Les demandeurs invoquent, à l'appui de leur pourvoi, quatre moyens de cassation.
Le dossier a été communiqué au procureur général.
Sur le rapport de Mme Lefeuvre, conseiller référendaire, les observations de la SAS Boulloche, Colin, Stoclet et Associés, avocat de MM. [U] et [B], des sociétés Knight & [U] management (KPM) et GS BD, de la SCP Boutet et Hourdeaux, avocat des sociétés Inforama Limited et Inforama Limited, venant aux droits de la société Professional Consulting, de la SCP Piwnica et Molinié, avocat de la société IT & M, après débats en l'audience publique du 5 novembre 2024 où étaient présents M. Vigneau, président, Mme Lefeuvre, conseiller référendaire rapporteur, M. Ponsot, conseiller doyen, et Mme Sezer, greffier de chambre,
la chambre commerciale, financière et économique de la Cour de cassation, composée des président et conseillers précités, après en avoir délibéré conformément à la loi, a rendu le présent arrêt.
Faits et procédure
1. Selon l'arrêt attaqué (Versailles, 28 septembre 2021), le 29 avril 2013, MM. [U] et [B] et la société IT&M, actionnaires de la société Professionnal Service Consulting (la société PSC), ont conclu un pacte d'actionnaires stipulant notamment une promesse de MM. [U] et [B] de céder leurs actions à la société IT&M en cas de rupture de leur lien d'affaires.

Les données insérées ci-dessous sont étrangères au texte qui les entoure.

import Summits.RiemannHypothesis.RiemannHypothesis.Theorems.SignConeConeMagnificationLaplace
import Mathlib.NumberTheory.LSeries.Basic
import Mathlib.MeasureTheory.Integral.DominatedConvergence

/-!
# `ConeMagnification`: the Laplace transform of a translated fake prime sum (route `SignCone`, item
stmt-RiemannHypothesis-16303; HELPER file, `--supports`)

Dirichlet-series side of the continuation step. For a weight `c ≥ 0`, a continuous kernel `G` vanishing on
`|v| ≥ R` and the translated fake prime sums
`P(x) = Σₙ c(n) n^{-1/2} (G(log n - x) + G(-log n - x))` (`= P_c(G(· - x))`):

* `continuous_fakeSum_translate` — `P` is continuous (locally a finite sum);
* `integral_fakeSum_translate_mul_exp` — for `Re z ≥ 0` with `Σ c(n) n^{-1/2-Re z} < ∞`, the Laplace integral
  may be taken termwise: `∫₀^∞ P(x) e^{-zx} dx = Σₙ c(n) n^{-1/2} ∫₀^∞ (G(log n - x) + G(-log n - x)) e^{-zx} dx`
  (`integral_tsum_of_summable_integral_norm` with the majorant of `integral_norm_shift_mul_exp_le`);
* `LSeries_mul_transform_eq` — hence, evaluating the terms with `log n ≥ R` by `laplace_shift_eq`,
  `D_c(z + 1/2) · Gt(z) = ∫₀^∞ P(x) e^{-zx} dx - Fin(z)`, `Gt(z) = ∫ G(v) e^{zv} dv`, where `Fin` is a FINITE sum
  of Laplace transforms of bounded continuous functions and of `n^{-z} Gt(z)`, holomorphic on `Re z > 0`
  (`differentiableOn_finCorrection`).
-/

noncomputable section

-- `Summit.RiemannHypothesis.RiemannHypothesis.…` repeats a namespace component by design (D-0017 layout).
set_option linter.dupNamespace false

open Complex Filter Set MeasureTheory Metric Topology LSeries

namespace Summit.RiemannHypothesis.RiemannHypothesis.Theorems.SignCone

variable {G : ℝ → ℂ} {R : ℝ} {c : ℕ → ℝ}

/-! ## Support bookkeeping for the shifted kernels -/

/-- If `G` vanishes on `|v| ≥ R`, then `G(log n - x) = 0` and `G(-log n - x) = 0` as soon as
`log n ≥ R + |x|`. [folklore] -/
theorem shift_eq_zero_of_le_log (hsupp : ∀ v : ℝ, R ≤ |v| → G v = 0) {x : ℝ} {n : ℕ}
    (hn : R + |x| ≤ Real.log n) : G (Real.log n - x) = 0 ∧ G (-Real.log n - x) = 0 := by
  constructor
  · apply hsupp
    calc R ≤ Real.log n - |x| := by linarith
      _ ≤ |Real.log n - x| := by
          have := abs_sub_abs_le_abs_sub (Real.log n) x
          rw [abs_of_nonneg (Real.log_natCast_nonneg n)] at this
          exact this
  · apply hsupp
    rw [show -Real.log n - x = -(Real.log n + x) by ring, abs_neg]
    calc R ≤ Real.log n - |x| := by linarith
      _ ≤ |Real.log n + x| := by
          have := abs_add_le (Real.log n + x) (-x)
          rw [add_neg_cancel_right, abs_neg, abs_of_nonneg (Real.log_natCast_nonneg n)] at this
          linarith

/-- Beyond `n > e^{R + X}`, every `x` with `|x| ≤ X` has `log n ≥ R + |x|`. [folklore] -/
theorem le_log_of_floor_lt {X x : ℝ} (hx : |x| ≤ X) {n : ℕ} (hn : ⌊Real.exp (R + X)⌋₊ + 1 ≤ n) :
    R + |x| ≤ Real.log n := by
  have hn' : Real.exp (R + X) < n := (Nat.lt_floor_add_one _).trans_le (by exact_mod_cast hn)
  have hpos : (0 : ℝ) < n := (Real.exp_pos _).trans hn'
  have hlog : R + X < Real.log n := (Real.lt_log_iff_exp_lt hpos).2 hn'
  linarith

/-! ## Continuity of the translated fake prime sum -/

/-- The translated fake prime sum `x ↦ Σₙ c(n) n^{-1/2} (G(log n - x) + G(-log n - x))` is continuous:
near any `x₀` it is the finite sum over `n ≤ e^{R + |x₀| + 1}`. [folklore] -/
theorem continuous_fakeSum_translate (hG : Continuous G) (hsupp : ∀ v : ℝ, R ≤ |v| → G v = 0)
    (c : ℕ → ℝ) :
    Continuous fun x : ℝ => ∑' n : ℕ, ((c n : ℝ) : ℂ) / (Real.sqrt n : ℂ) *
      (G (Real.log n - x) + G (-Real.log n - x)) := by
  refine continuous_iff_continuousAt.2 fun x₀ => ?_
  set N : ℕ := ⌊Real.exp (R + (|x₀| + 1))⌋₊ + 1 with hN
  set F : ℝ → ℂ := fun x => ∑ n ∈ Finset.range N, ((c n : ℝ) : ℂ) / (Real.sqrt n : ℂ) *
    (G (Real.log n - x) + G (-Real.log n - x)) with hF
  have hFc : Continuous F := by
    simp only [hF]
    fun_prop
  have hev : (fun x : ℝ => ∑' n : ℕ, ((c n : ℝ) : ℂ) / (Real.sqrt n : ℂ) *
      (G (Real.log n - x) + G (-Real.log n - x))) =ᶠ[𝓝 x₀] F := by
    refine eventuallyEq_of_mem (ball_mem_nhds x₀ one_pos) fun x hx => ?_
    refine tsum_eq_sum fun n hn => ?_
    rw [Finset.mem_range, not_lt] at hn
    have hx' : |x| ≤ |x₀| + 1 := by
      have h1 : |x - x₀| < 1 := by rwa [mem_ball, Real.dist_eq] at hx
      have := abs_add_le (x - x₀) x₀
      rw [sub_add_cancel] at this
      linarith
    obtain ⟨h1, h2⟩ := shift_eq_zero_of_le_log hsupp (le_log_of_floor_lt hx' hn)
    rw [h1, h2, add_zero, mul_zero]
  exact (hFc.continuousAt.congr hev.symm)

/-! ## Integrability of the terms and the summable majorant -/

/-- The shifted kernel `x ↦ G(b - x)` is continuous with compact support. [folklore] -/
theorem hasCompactSupport_shift (hG : Continuous G) (hsupp : ∀ v : ℝ, R ≤ |v| → G v = 0) (b : ℝ) :
    Continuous (fun x : ℝ => G (b - x)) ∧ HasCompactSupport fun x : ℝ => G (b - x) := by
  refine ⟨hG.comp (continuous_const.sub continuous_id), ?_⟩
  refine HasCompactSupport.of_support_subset_isCompact (isCompact_Icc (a := b - R) (b := b + R))
    fun x hx => ?_
  by_contra hxI
  simp only [mem_Icc, not_and_or, not_le] at hxI
  refine hx (hsupp _ ?_)
  rcases hxI with h | h
  · exact le_trans (by linarith) (le_abs_self _)
  · exact le_trans (by linarith) (neg_le_abs _)

/-- Each term `(G(log n - x) + G(-log n - x)) e^{-zx}` is integrable on `(0, ∞)`. [folklore] -/
theorem integrableOn_shift_term (hG : Continuous G) (hsupp : ∀ v : ℝ, R ≤ |v| → G v = 0) (n : ℕ)
    (z : ℂ) :
    IntegrableOn (fun x : ℝ => (G (Real.log n - x) + G (-Real.log n - x)) * cexp (-(z * x))) (Ioi 0) := by
  obtain ⟨hc1, hs1⟩ := hasCompactSupport_shift hG hsupp (Real.log n)
  obtain ⟨hc2, hs2⟩ := hasCompactSupport_shift hG hsupp (-Real.log n)
  have hc : Continuous fun x : ℝ => (G (Real.log n - x) + G (-Real.log n - x)) * cexp (-(z * x)) :=
    (hc1.add hc2).mul (by fun_prop)
  exact (hc.integrable_of_hasCompactSupport ((hs1.add hs2).mul_right)).integrableOn

/-- The norm of the `n`-th Laplace integrand is bounded in `L¹(0, ∞)` by
`2RM (e^{σ(R - log n)} + [log n < R] e^{2σR})`, `σ = Re z ≥ 0`. [folklore] -/
theorem integral_norm_shift_term_le (hG : Continuous G) (hsupp : ∀ v : ℝ, R ≤ |v| → G v = 0)
    (hR : 0 ≤ R) {M : ℝ} (hM : ∀ v, ‖G v‖ ≤ M) {z : ℂ} (hz : 0 ≤ z.re) (n : ℕ) :
    ∫ x in Ioi (0 : ℝ), ‖(G (Real.log n - x) + G (-Real.log n - x)) * cexp (-(z * x))‖ ≤
      2 * R * M * Real.exp (z.re * (R - Real.log n)) +
        (if Real.log n < R then 2 * R * M * Real.exp (z.re * (2 * R)) else 0) := by
  have hM0 : 0 ≤ M := (norm_nonneg _).trans (hM 0)
  obtain ⟨hc1, hs1⟩ := hasCompactSupport_shift hG hsupp (Real.log n)
  obtain ⟨hc2, hs2⟩ := hasCompactSupport_shift hG hsupp (-Real.log n)
  have hexp : ∀ x : ℝ, ‖cexp (-(z * x))‖ = Real.exp (-(z.re * x)) := fun x => by
    rw [Complex.norm_exp]
    simp [mul_re]
  -- split the norm
  have hI1 : Integrable (fun x : ℝ => ‖G (Real.log n - x)‖ * Real.exp (-(z.re * x)))
      (volume.restrict (Ioi 0)) :=
    ((hc1.norm.mul (by fun_prop)).integrable_of_hasCompactSupport hs1.norm.mul_right).integrableOn
  have hI2 : Integrable (fun x : ℝ => ‖G (-Real.log n - x)‖ * Real.exp (-(z.re * x)))
      (volume.restrict (Ioi 0)) :=
    ((hc2.norm.mul (by fun_prop)).integrable_of_hasCompactSupport hs2.norm.mul_right).integrableOn
  have hle : ∀ x : ℝ, ‖(G (Real.log n - x) + G (-Real.log n - x)) * cexp (-(z * x))‖ ≤
      ‖G (Real.log n - x)‖ * Real.exp (-(z.re * x)) + ‖G (-Real.log n - x)‖ * Real.exp (-(z.re * x)) := by
    intro x
    rw [norm_mul, hexp, ← add_mul]
    exact mul_le_mul_of_nonneg_right (norm_add_le _ _) (Real.exp_pos _).le
  have h1 := integral_norm_shift_mul_exp_le hsupp hR hM hz (Real.log n)
  have h2 : ∫ x in Ioi (0 : ℝ), ‖G (-Real.log n - x)‖ * Real.exp (-(z.re * x)) ≤
      (if Real.log n < R then 2 * R * M * Real.exp (z.re * (2 * R)) else 0) := by
    split_ifs with hlt
    · have h := integral_norm_shift_mul_exp_le hsupp hR hM hz (-Real.log n)
      refine h.trans (mul_le_mul_of_nonneg_left (Real.exp_le_exp.2 ?_) (by positivity))
      have : R - -Real.log n ≤ 2 * R := by linarith
      exact mul_le_mul_of_nonneg_left this hz
    · rw [not_lt] at hlt
      refine le_of_eq (setIntegral_eq_zero_of_forall_eq_zero fun x hx => ?_)
      have hx' : 0 < x := hx
      have h0 : G (-Real.log n - x) = 0 := by
        apply hsupp
        rw [show -Real.log n - x = -(Real.log n + x) by ring, abs_neg, abs_of_nonneg (by linarith [Real.log_natCast_nonneg n])]
        linarith
      rw [h0, norm_zero, zero_mul]
  calc ∫ x in Ioi (0 : ℝ), ‖(G (Real.log n - x) + G (-Real.log n - x)) * cexp (-(z * x))‖
      ≤ ∫ x in Ioi (0 : ℝ), (‖G (Real.log n - x)‖ * Real.exp (-(z.re * x)) +
          ‖G (-Real.log n - x)‖ * Real.exp (-(z.re * x))) :=
        setIntegral_mono_on ((integrableOn_shift_term hG hsupp n z).norm) (hI1.add hI2)
          measurableSet_Ioi fun x _ => hle x
    _ = (∫ x in Ioi (0 : ℝ), ‖G (Real.log n - x)‖ * Real.exp (-(z.re * x))) +
          ∫ x in Ioi (0 : ℝ), ‖G (-Real.log n - x)‖ * Real.exp (-(z.re * x)) := integral_add hI1 hI2
    _ ≤ _ := add_le_add h1 h2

2. Concomitamment à la cession, les sociétés PSC et IT&M ont conclu deux contrats de prestations de services avec MM. [U] et [B], comportant une possibilité de substitution au profit des sociétés Knight & [U] Management (la société KPM) et GS BD, dirigées respectivement par chacun d'eux.
3. Le 25 novembre 2013, à la suite de la résiliation de ces contrats, la société IT&M a levé l'option d'achat des actions de la société PSC détenues par MM. [U] et [B], mais ces derniers ont refusé de signer les ordres de mouvements de titres.
4. Le 3 février 2014, MM. [U] et [B] et les sociétés KPM et GS BD ont assigné la société PSC en responsabilité devant un tribunal de commerce.
5. Le 11 septembre 2014, il a été procédé à la transcription, dans les registres de la société PSC, de la cession des actions PSC à la société IT&M.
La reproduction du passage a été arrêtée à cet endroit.